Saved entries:
import Literature.Geometry.Lorentzian.TeukolskyRadialFlux
import HarnessLib

/-!
# Horizon limits of the normalised scalar horizon solution `R_{𝓗⁺}`:
# `|u_𝓗| → 1` and `|u_𝓗′| → |ω − mω₊|` as `r → r₊⁺` (Teixeira da Costa 2020, Def. 2.3)

Companion of `TeukolskyRadialFlux.lean` (R. Teixeira da Costa, Commun. Math. Phys. 378 (2020)
705–781 = arXiv:1910.02854 [Costa2019]). For spin `s = 0`, a radial function `R` normalised at
`𝓗⁺` as in Def. 2.3 (`Kerr.IsNormalisedHorizonSolution M a 0 ω m R`) satisfies, on a collar
`(r₊, r₊ + ε)`, `R(r) = f(r)·(r − r₊)^ξ` with `f` smooth on a neighbourhood of `r₊`,
`|f(r₊)|·(r₊² + a²)^{1/2} = 1`, and `ξ = −i (2Mr₊/(r₊ − r₋))(ω − mω₊)` purely imaginary
(`Kerr.horizonExponent_re`), so that `|(r − r₊)^ξ| = 1`. In the variable `u = (r² + a²)^{1/2} R`
with the tortoise derivative `u′ = du/dr* = (Δ/(r² + a²))·du/dr` (`Δ = (r − r₊)(r − r₋)`,
`Kerr.delta_eq_mul`), this gives the two boundary data at `r* = −∞` of the normalised horizon
solution (DRSR: `u ∼ e^{−i(ω − mω₊) r*}`, `u′ + i(ω − mω₊)u = 0` at `r = r₊`):

* `Costa2019.tendsto_norm_horizonSolution` — `(r² + a²)^{1/2} |R(r)| → 1` as `r → r₊⁺`
  (on the collar `(r² + a²)^{1/2}|R(r)| = (r² + a²)^{1/2}|f(r)| → (r₊² + a²)^{1/2}|f(r₊)| = 1`;
  no restriction on `M`, `a` is needed for this half, so none is assumed);
* `Costa2019.tendsto_norm_deriv_horizonSolution` — for `0 < M`, `|a| < M`:
  `(Δ/(r² + a²))·|d/dr[(r² + a²)^{1/2} R](r)| → |ω − mω₊|` as `r → r₊⁺`. On the collar
  `(r − r₊)·|(S R)′(r)| = |(r − r₊)(S f)′(r) + S(r) f(r) ξ|` (`S = (r² + a²)^{1/2}`), whence the
  limit is `((r₊ − r₋)/(r₊² + a²))·(r₊² + a²)^{1/2}|f(r₊)|·|ξ| = |ξ|(r₊ − r₋)/(2Mr₊) = |ω − mω₊|`
  by `r₊² + a² = 2Mr₊` (`Kerr.rPlus_sq_add_sq`) and `|ξ| = (2Mr₊/(r₊ − r₋))|ω − mω₊|`
  (`Costa2019.norm_horizonExponent`).

These are the `𝓗⁺` boundary values entering every envelope / energy bound for `u_𝓗`
(`|u_𝓗|² → 1`, `|u_𝓗′|² → (ω − mω₊)²`); the flux `Δ·Im(R̄ R′) ≡ −(ω − mω₊)` extracted from the
same data is `Costa2019.radialFlux_eq_of_normalisedHorizon`. Not here: the analogous limits at
`r → ∞` for `R_{𝓘⁺}`, the `s ≠ 0` case, the extremal case `|a| = M`. Everything is proved;
theorems only.

## References
* R. Teixeira da Costa, CMP 378 (2020) 705–781 = arXiv:1910.02854: §2.2.1 (`ξ`), Def. 2.3
  (normalised solutions `R_{𝓗⁺}`, `R_{𝓘⁺}`), Proposition 2.20. [Costa2019]
* M. Dafermos, I. Rodnianski, Y. Shlapentokh-Rothman, *Decay for solutions of the wave equation on
  Kerr exterior spacetimes III*, arXiv:1402.7034: §5.3 (boundary behaviour
  `u′ + i(ω − mω₊)u = 0` at `r₊`). [DafermosRodnianskiShlapentokhrothman2014]
-/

noncomputable section

open Complex Set Filter Topology

namespace Literature.Geometry.Lorentzian.Kerr

namespace Costa2019

/-! ### Collar calculus: `R = f·(r − r₊)^ξ`, `|(r − r₊)^ξ| = 1` -/

/-- Inverting the weight of Def. 2.3 (`s = 0`): `R·t^{0 − ξ} = f` with `t > 0` gives `R = f·t^ξ`.
[folklore] -/
private theorem eq_mul_cpow_of_mul_cpow_eq {Ry fy ξ : ℂ} {t : ℝ} (ht : 0 < t)
    (h : Ry * ((t : ℝ) : ℂ) ^ (((0 : ℝ) : ℂ) - ξ) = fy) : Ry = fy * ((t : ℝ) : ℂ) ^ ξ := by
  have hT : ((t : ℝ) : ℂ) ≠ 0 := by exact_mod_cast ht.ne'
  have hPne : ((t : ℝ) : ℂ) ^ ξ ≠ 0 := fun h0 => hT (Complex.cpow_eq_zero_iff _ _ |>.1 h0).1
  rw [Complex.ofReal_zero, zero_sub, Complex.cpow_neg] at h
  rw [← h, mul_assoc, inv_mul_cancel₀ hPne, mul_one]

/-- `|t^ξ| = 1` for real `t > 0` and `Re ξ = 0`. [folklore] -/
private theorem norm_ofReal_cpow_of_re_eq_zero {t : ℝ} (ht : 0 < t) {ξ : ℂ} (hξ : ξ.re = 0) :
    ‖((t : ℝ) : ℂ) ^ ξ‖ = 1 := by
  rw [Complex.norm_cpow_eq_rpow_re_of_pos ht, hξ, Real.rpow_zero]

/-- `d/ds (s² + a²)^{1/2} = s/(s² + a²)^{1/2}` at a point `y` with `y² + a² > 0`. [folklore] -/
private theorem hasDerivAt_sqrt_sq_add_sq {a y : ℝ} (hy : 0 < y ^ 2 + a ^ 2) :
    HasDerivAt (fun s : ℝ => Real.sqrt (s ^ 2 + a ^ 2)) (y / Real.sqrt (y ^ 2 + a ^ 2)) y := by
  have h1 : HasDerivAt (fun s : ℝ => s ^ 2 + a ^ 2) (2 * y) y := by
    simpa using (hasDerivAt_pow 2 y).add_const (a ^ 2)
  refine (h1.sqrt hy.ne').congr_deriv ?_
  rw [mul_div_mul_left _ _ (two_ne_zero' ℝ)]

/-- **Collar identity for `u′`.** If `R = f·(t − rp)^ξ` near `y > rp` with `Re ξ = 0`, and the
real weight `S` and `f` are differentiable at `y`, then
`(y − rp)·|(S R)′(y)| = |(y − rp)·(S′ f + S f′)(y) + S(y) f(y) ξ|`
(`(t − rp)^ξ` has modulus one and derivative `(t − rp)^ξ·ξ/(t − rp)`). [folklore] -/
private theorem sub_mul_norm_deriv_of_factor {R f : ℝ → ℂ} {S : ℝ → ℝ} {rp y S' : ℝ} {ξ f' : ℂ}
    (hy : rp < y) (hξ : ξ.re = 0) (hS : HasDerivAt S S' y) (hf : HasDerivAt f f' y)
    (hRf : ∀ᶠ t in 𝓝 y, R t = f t * ((t - rp : ℝ) : ℂ) ^ ξ) :
    (y - rp) * ‖deriv (fun s => ((S s : ℝ) : ℂ) * R s) y‖ =
      ‖((y - rp : ℝ) : ℂ) * (((S' : ℝ) : ℂ) * f y + ((S y : ℝ) : ℂ) * f') +
        ((S y : ℝ) : ℂ) * f y * ξ‖ := by
  have ht : (0 : ℝ) < y - rp := sub_pos.2 hy
  have hT : ((y - rp : ℝ) : ℂ) ≠ 0 := by exact_mod_cast ht.ne'
  set P : ℂ := ((y - rp : ℝ) : ℂ) ^ ξ with hP
  have hPn : ‖P‖ = 1 := norm_ofReal_cpow_of_re_eq_zero ht hξ
  have hev : (fun s => ((S s : ℝ) : ℂ) * R s) =ᶠ[𝓝 y]
      fun s => ((S s : ℝ) : ℂ) * f s * ((s - rp : ℝ) : ℂ) ^ ξ := by
    filter_upwards [hRf] with t ht'
    rw [ht', mul_assoc]
  have hD : HasDerivAt (fun s => ((S s : ℝ) : ℂ) * R s)
      ((((S' : ℝ) : ℂ) * f y + ((S y : ℝ) : ℂ) * f') * P +
        ((S y : ℝ) : ℂ) * f y * (P * (ξ / ((y - rp : ℝ) : ℂ)))) y :=
    ((hS.ofReal_comp.mul hf).mul (hasDerivAt_ofReal_sub_cpow rp ξ hy)).congr_of_eventuallyEq hev
  have key : ((y - rp : ℝ) : ℂ) * deriv (fun s => ((S s : ℝ) : ℂ) * R s) y =
      P * (((y - rp : ℝ) : ℂ) * (((S' : ℝ) : ℂ) * f y + ((S y : ℝ) : ℂ) * f') +
        ((S y : ℝ) : ℂ) * f y * ξ) := by
    rw [hD.deriv]
    linear_combination ((S y : ℝ) : ℂ) * f y * P * ξ * mul_inv_cancel₀ hT
  have hn := congrArg (fun z : ℂ => ‖z‖) key
  simp only [norm_mul, hPn, one_mul, Complex.norm_real, Real.norm_eq_abs, abs_of_pos ht] at hn
  exact hn

/-! ### `|u_𝓗| → 1` -/

/-- **`(r² + a²)^{1/2}|R_{𝓗⁺}(r)| → 1` as `r → r₊⁺`** for a radial function normalised at `𝓗⁺`
as in Def. 2.3 (`s = 0`): on the collar `|R| = |f|` (`|(r − r₊)^ξ| = 1`, `Re ξ = 0`), `f` is
continuous at `r₊`, and `(r₊² + a²)^{1/2}|f(r₊)| = 1` by the normalisation. No hypothesis on
`M`, `a` is needed. [cite: Costa2019, Definition 2.3] -/
theorem tendsto_norm_horizonSolution {M a ω m : ℝ} {R : ℝ → ℂ}
    (hn : IsNormalisedHorizonSolution M a 0 ω m R) :
    Tendsto (fun r ↦ Real.sqrt (r ^ 2 + a ^ 2) * ‖R r‖) (𝓝[>] (rPlus M a)) (𝓝 1) := by
  obtain ⟨ε, hε, f, hf, hRf, hnorm⟩ := hn
  have hξre : (horizonExponent M a ω m).re = 0 := horizonExponent_re M a ω m
  have hI0 : Ioo (rPlus M a - ε) (rPlus M a + ε) ∈ 𝓝 (rPlus M a) :=
    Ioo_mem_nhds (by linarith) (by linarith)
  have hfc : ContinuousAt f (rPlus M a) := hf.continuousOn.continuousAt hI0
  have hc : ContinuousAt (fun y : ℝ => Real.sqrt (y ^ 2 + a ^ 2) * ‖f y‖) (rPlus M a) := by
    fun_prop
  have h1 : Real.sqrt (rPlus M a ^ 2 + a ^ 2) * ‖f (rPlus M a)‖ = 1 := by
    rw [Real.rpow_zero, mul_one, mul_comm] at hnorm
    exact hnorm
  have h2 : Tendsto (fun y : ℝ => Real.sqrt (y ^ 2 + a ^ 2) * ‖f y‖) (𝓝[>] rPlus M a)
      (𝓝 (Real.sqrt (rPlus M a ^ 2 + a ^ 2) * ‖f (rPlus M a)‖)) :=
    hc.tendsto.mono_left nhdsWithin_le_nhds
  rw [h1] at h2
  refine h2.congr' ?_
  filter_upwards [Ioo_mem_nhdsGT (show rPlus M a < rPlus M a + ε by linarith)] with y hy
  rw [eq_mul_cpow_of_mul_cpow_eq (sub_pos.2 hy.1) (hRf y hy), norm_mul,
    norm_ofReal_cpow_of_re_eq_zero (sub_pos.2 hy.1) hξre, mul_one]

/-! ### `|u_𝓗′| → |ω − mω₊|` -/

/-- `|ξ| = (2Mr₊/(r₊ − r₋))·|ω − mω₊|` for `0 < M`, `|a| < M` (the prefactor is positive:
`r₊ > 0`, `r₊ > r₋`). [cite: Costa2019, §2.2.1] -/
theorem norm_horizonExponent {M a : ℝ} (hM : 0 < M) (ha : |a| < M) (ω m : ℝ) :
    ‖horizonExponent M a ω m‖ =
      2 * M * rPlus M a / (rPlus M a - rMinus M a) * |ω - m * horizonAngularVelocity M a| := by
  have hd : 0 < rPlus M a - rMinus M a :=
    sub_pos.2 (IsSubextremal.rMinus_lt_rPlus (show IsSubextremal M a from ha))
  have hr : 0 < rPlus M a := rPlus_pos hM a
  have hc : 0 < 2 * M * rPlus M a / (rPlus M a - rMinus M a) := by positivity
  rw [horizonExponent, norm_mul, norm_neg, Complex.norm_I, one_mul, Complex.norm_real,
    Real.norm_eq_abs, abs_mul, abs_of_pos hc]

/-- **`(Δ/(r² + a²))·|d/dr[(r² + a²)^{1/2} R_{𝓗⁺}](r)| → |ω − mω₊|` as `r → r₊⁺`** (`s = 0`,
`0 < M`, `|a| < M`), i.e. `|u_𝓗′| → |ω − mω₊|` at `r* = −∞` for `u = (r² + a²)^{1/2} R`,
`′ = d/dr* = (Δ/(r² + a²)) d/dr`, `R` normalised at `𝓗⁺` as in Def. 2.3: on the collar
`(r − r₊)|(S R)′| = |(r − r₊)(S f)′ + S f ξ|` (`S = (r² + a²)^{1/2}`, `|(r − r₊)^ξ| = 1`), and
`Δ/(r² + a²) = (r − r₊)(r − r₋)/(r² + a²)`, so the limit is
`((r₊ − r₋)/(r₊² + a²))·(r₊² + a²)^{1/2}|f(r₊)|·|ξ| = |ξ|(r₊ − r₋)/(2Mr₊) = |ω − mω₊|`.
[cite: Costa2019, Definition 2.3] -/
theorem tendsto_norm_deriv_horizonSolution {M a ω m : ℝ} (hM : 0 < M) (ha : |a| < M)
    {R : ℝ → ℂ} (hn : IsNormalisedHorizonSolution M a 0 ω m R) :
    Tendsto (fun r ↦ delta M a r / (r ^ 2 + a ^ 2) *
        ‖deriv (fun s : ℝ ↦ ((Real.sqrt (s ^ 2 + a ^ 2) : ℝ) : ℂ) * R s) r‖)
      (𝓝[>] (rPlus M a)) (𝓝 |ω - m * horizonAngularVelocity M a|) := by
  obtain ⟨ε, hε, f, hf, hRf, hnorm⟩ := hn
  set ξ : ℂ := horizonExponent M a ω m with hξ
  have hξre : ξ.re = 0 := horizonExponent_re M a ω m
  have htop : ((⊤ : ℕ∞) : WithTop ℕ∞) ≠ 0 := by simp
  have hrp : 0 < rPlus M a := rPlus_pos hM a
  have hra : 0 < rPlus M a ^ 2 + a ^ 2 := by positivity
  have hI0 : Ioo (rPlus M a - ε) (rPlus M a + ε) ∈ 𝓝 (rPlus M a) :=
    Ioo_mem_nhds (by linarith) (by linarith)
  have hfc : ContinuousAt f (rPlus M a) := hf.continuousOn.continuousAt hI0
  have hf'c : ContinuousAt (deriv f) (rPlus M a) :=
    (hf.continuousOn_deriv_of_isOpen isOpen_Ioo (by simp)).continuousAt hI0
  set f' : ℝ → ℂ := deriv f with hf'
  -- the comparison function `G = ((y − r₋)/(y² + a²))·|(y − r₊)(S f)′(y) + S(y) f(y) ξ|`
  set G : ℝ → ℝ := fun y => (y - rMinus M a) / (y ^ 2 + a ^ 2) *
      ‖((y - rPlus M a : ℝ) : ℂ) * ((((y / Real.sqrt (y ^ 2 + a ^ 2) : ℝ)) : ℂ) * f y +
          ((Real.sqrt (y ^ 2 + a ^ 2) : ℝ) : ℂ) * f' y) +
        ((Real.sqrt (y ^ 2 + a ^ 2) : ℝ) : ℂ) * f y * ξ‖ with hG
  -- `G` is continuous at `r₊` …
  have hGc : ContinuousAt G (rPlus M a) := by
    have hS0 : Real.sqrt (rPlus M a ^ 2 + a ^ 2) ≠ 0 := (Real.sqrt_pos.2 hra).ne'
    have hra' : rPlus M a ^ 2 + a ^ 2 ≠ 0 := hra.ne'
    rw [hG]
    fun_prop (disch := assumption)
  -- … with value `|ω − mω₊|` there
  have hGv : G (rPlus M a) = |ω - m * horizonAngularVelocity M a| := by
    have h1 : Real.sqrt (rPlus M a ^ 2 + a ^ 2) * ‖f (rPlus M a)‖ = 1 := by
      rw [Real.rpow_zero, mul_one, mul_comm] at hnorm
      exact hnorm
    have hd : rPlus M a - rMinus M a ≠ 0 :=
      (sub_pos.2 (IsSubextremal.rMinus_lt_rPlus (show IsSubextremal M a from ha))).ne'
    have h2 : 2 * M * rPlus M a ≠ 0 := by positivity
    rw [hG]
    simp only [sub_self, Complex.ofReal_zero, zero_mul, zero_add, norm_mul, Complex.norm_real,
      Real.norm_eq_abs, abs_of_nonneg (Real.sqrt_nonneg _)]
    rw [h1, one_mul, hξ, norm_horizonExponent hM ha, rPlus_sq_add_sq ha.le]
    field_simp
  have hlim : Tendsto G (𝓝[>] rPlus M a) (𝓝 |ω - m * horizonAngularVelocity M a|) := by
    rw [← hGv]
    exact hGc.tendsto.mono_left nhdsWithin_le_nhds
  -- on the collar the target function IS `G`
  refine hlim.congr' ?_
  filter_upwards [Ioo_mem_nhdsGT (show rPlus M a < rPlus M a + ε by linarith)] with y hy
  have hy0 : 0 < y ^ 2 + a ^ 2 := by
    have := hrp.trans hy.1
    positivity
  have hyI : Ioo (rPlus M a - ε) (rPlus M a + ε) ∈ 𝓝 y := Ioo_mem_nhds (by linarith [hy.1]) hy.2
  have hfy : HasDerivAt f (f' y) y :=
    ((hf.differentiableOn htop y ⟨by linarith [hy.1], hy.2⟩).differentiableAt hyI).hasDerivAt
  have hev : ∀ᶠ t in 𝓝 y, R t = f t * ((t - rPlus M a : ℝ) : ℂ) ^ ξ := by
    filter_upwards [Ioo_mem_nhds hy.1 hy.2] with t ht using
      eq_mul_cpow_of_mul_cpow_eq (sub_pos.2 ht.1) (hRf t ht)
  have key := sub_mul_norm_deriv_of_factor hy.1 hξre (hasDerivAt_sqrt_sq_add_sq hy0) hfy hev
  rw [hG]
  dsimp only
  rw [delta_eq_mul ha.le, ← key]
  ring

/-! ### The Sonin–Pólya energy datum `(ω² − V)|u_𝓗|² + |u_𝓗′|² → 2(ω − mω₊)²` -/

/-- **The horizon value of the Sonin–Pólya energy of `u_𝓗`** (`s = 0`, `0 < M`, `|a| < M`): for
`R` normalised at `𝓗⁺` as in Def. 2.3, `u = (r² + a²)^{1/2} R`, `u′ = (Δ/(r² + a²)) du/dr` and
Carter's potential `V = Kerr.sepPotential M a ω m Λ` (any `Λ`),
`(ω² − V(r))|u(r)|² + |u′(r)|² → 2(ω − mω₊)²` as `r → r₊⁺`, by `|u| → 1`, `|u′| → |ω − mω₊|`
and `ω² − V(r₊) = (ω − mω₊)²` (`Kerr.omega_sq_sub_sepPotential_rPlus`; `V` is continuous at
`r₊ > 0`). [cite: Costa2019, Definition 2.3] -/
theorem tendsto_soninEnergy_horizonSolution {M a ω : ℝ} {m : ℤ} (Λ : ℝ) (hM : 0 < M)
    (ha : |a| < M) {R : ℝ → ℂ} (hn : IsNormalisedHorizonSolution M a 0 ω m R) :
    Tendsto (fun r ↦ (ω ^ 2 - sepPotential M a ω m Λ r) * (Real.sqrt (r ^ 2 + a ^ 2) * ‖R r‖) ^ 2 +
        (delta M a r / (r ^ 2 + a ^ 2) *
          ‖deriv (fun s : ℝ ↦ ((Real.sqrt (s ^ 2 + a ^ 2) : ℝ) : ℂ) * R s) r‖) ^ 2)
      (𝓝[>] (rPlus M a)) (𝓝 (2 * (ω - m * horizonAngularVelocity M a) ^ 2)) := by
  have hrp : 0 < rPlus M a := rPlus_pos hM a
  have hVc : ContinuousAt (fun r => ω ^ 2 - sepPotential M a ω m Λ r) (rPlus M a) := by
    have h2 : (rPlus M a ^ 2 + a ^ 2) ^ 2 ≠ 0 := by positivity
    have h3 : (rPlus M a ^ 2 + a ^ 2) ^ 3 ≠ 0 := by positivity
    have h4 : (rPlus M a ^ 2 + a ^ 2) ^ 4 ≠ 0 := by positivity
    unfold sepPotential sepPotential₀ sepPotential₁ delta
    fun_prop (disch := assumption)
  have hVv : ω ^ 2 - sepPotential M a ω m Λ (rPlus M a) =
      (ω - m * horizonAngularVelocity M a) ^ 2 := by
    have h0 : 2 * M * rPlus M a ≠ 0 := by positivity
    rw [omega_sq_sub_sepPotential_rPlus ha.le hM, horizonAngularVelocity]
    field_simp
    ring
  have hV : Tendsto (fun r => ω ^ 2 - sepPotential M a ω m Λ r) (𝓝[>] rPlus M a)
      (𝓝 ((ω - m * horizonAngularVelocity M a) ^ 2)) := by
    rw [← hVv]
    exact hVc.tendsto.mono_left nhdsWithin_le_nhds
  have h := (hV.mul ((tendsto_norm_horizonSolution hn).pow 2)).add
    ((tendsto_norm_deriv_horizonSolution hM ha hn).pow 2)
  rw [one_pow, mul_one, sq_abs, ← two_mul] at h
  exact h

end Costa2019

end Literature.Geometry.Lorentzian.Kerr

end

- _What to produce_
From the data above, return every line from the line that has "refine (h1.sqrt hy.ne').congr_deriv ?_" up to and including the line that has "filter_upwards [hRf] with t ht'", exactly.

- _Response area_
  refine (h1.sqrt hy.ne').congr_deriv ?_
  rw [mul_div_mul_left _ _ (two_ne_zero' ℝ)]

/-- **Collar identity for `u′`.** If `R = f·(t − rp)^ξ` near `y > rp` with `Re ξ = 0`, and the
real weight `S` and `f` are differentiable at `y`, then
`(y − rp)·|(S R)′(y)| = |(y − rp)·(S′ f + S f′)(y) + S(y) f(y) ξ|`
(`(t − rp)^ξ` has modulus one and derivative `(t − rp)^ξ·ξ/(t − rp)`). [folklore] -/
private theorem sub_mul_norm_deriv_of_factor {R f : ℝ → ℂ} {S : ℝ → ℝ} {rp y S' : ℝ} {ξ f' : ℂ}
    (hy : rp < y) (hξ : ξ.re = 0) (hS : HasDerivAt S S' y) (hf : HasDerivAt f f' y)
    (hRf : ∀ᶠ t in 𝓝 y, R t = f t * ((t - rp : ℝ) : ℂ) ^ ξ) :
    (y - rp) * ‖deriv (fun s => ((S s : ℝ) : ℂ) * R s) y‖ =
      ‖((y - rp : ℝ) : ℂ) * (((S' : ℝ) : ℂ) * f y + ((S y : ℝ) : ℂ) * f') +
        ((S y : ℝ) : ℂ) * f y * ξ‖ := by
  have ht : (0 : ℝ) < y - rp := sub_pos.2 hy
  have hT : ((y - rp : ℝ) : ℂ) ≠ 0 := by exact_mod_cast ht.ne'
  set P : ℂ := ((y - rp : ℝ) : ℂ) ^ ξ with hP
  have hPn : ‖P‖ = 1 := norm_ofReal_cpow_of_re_eq_zero ht hξ
  have hev : (fun s => ((S s : ℝ) : ℂ) * R s) =ᶠ[𝓝 y]
      fun s => ((S s : ℝ) : ℂ) * f s * ((s - rp : ℝ) : ℂ) ^ ξ := by
    filter_upwards [hRf] with t ht'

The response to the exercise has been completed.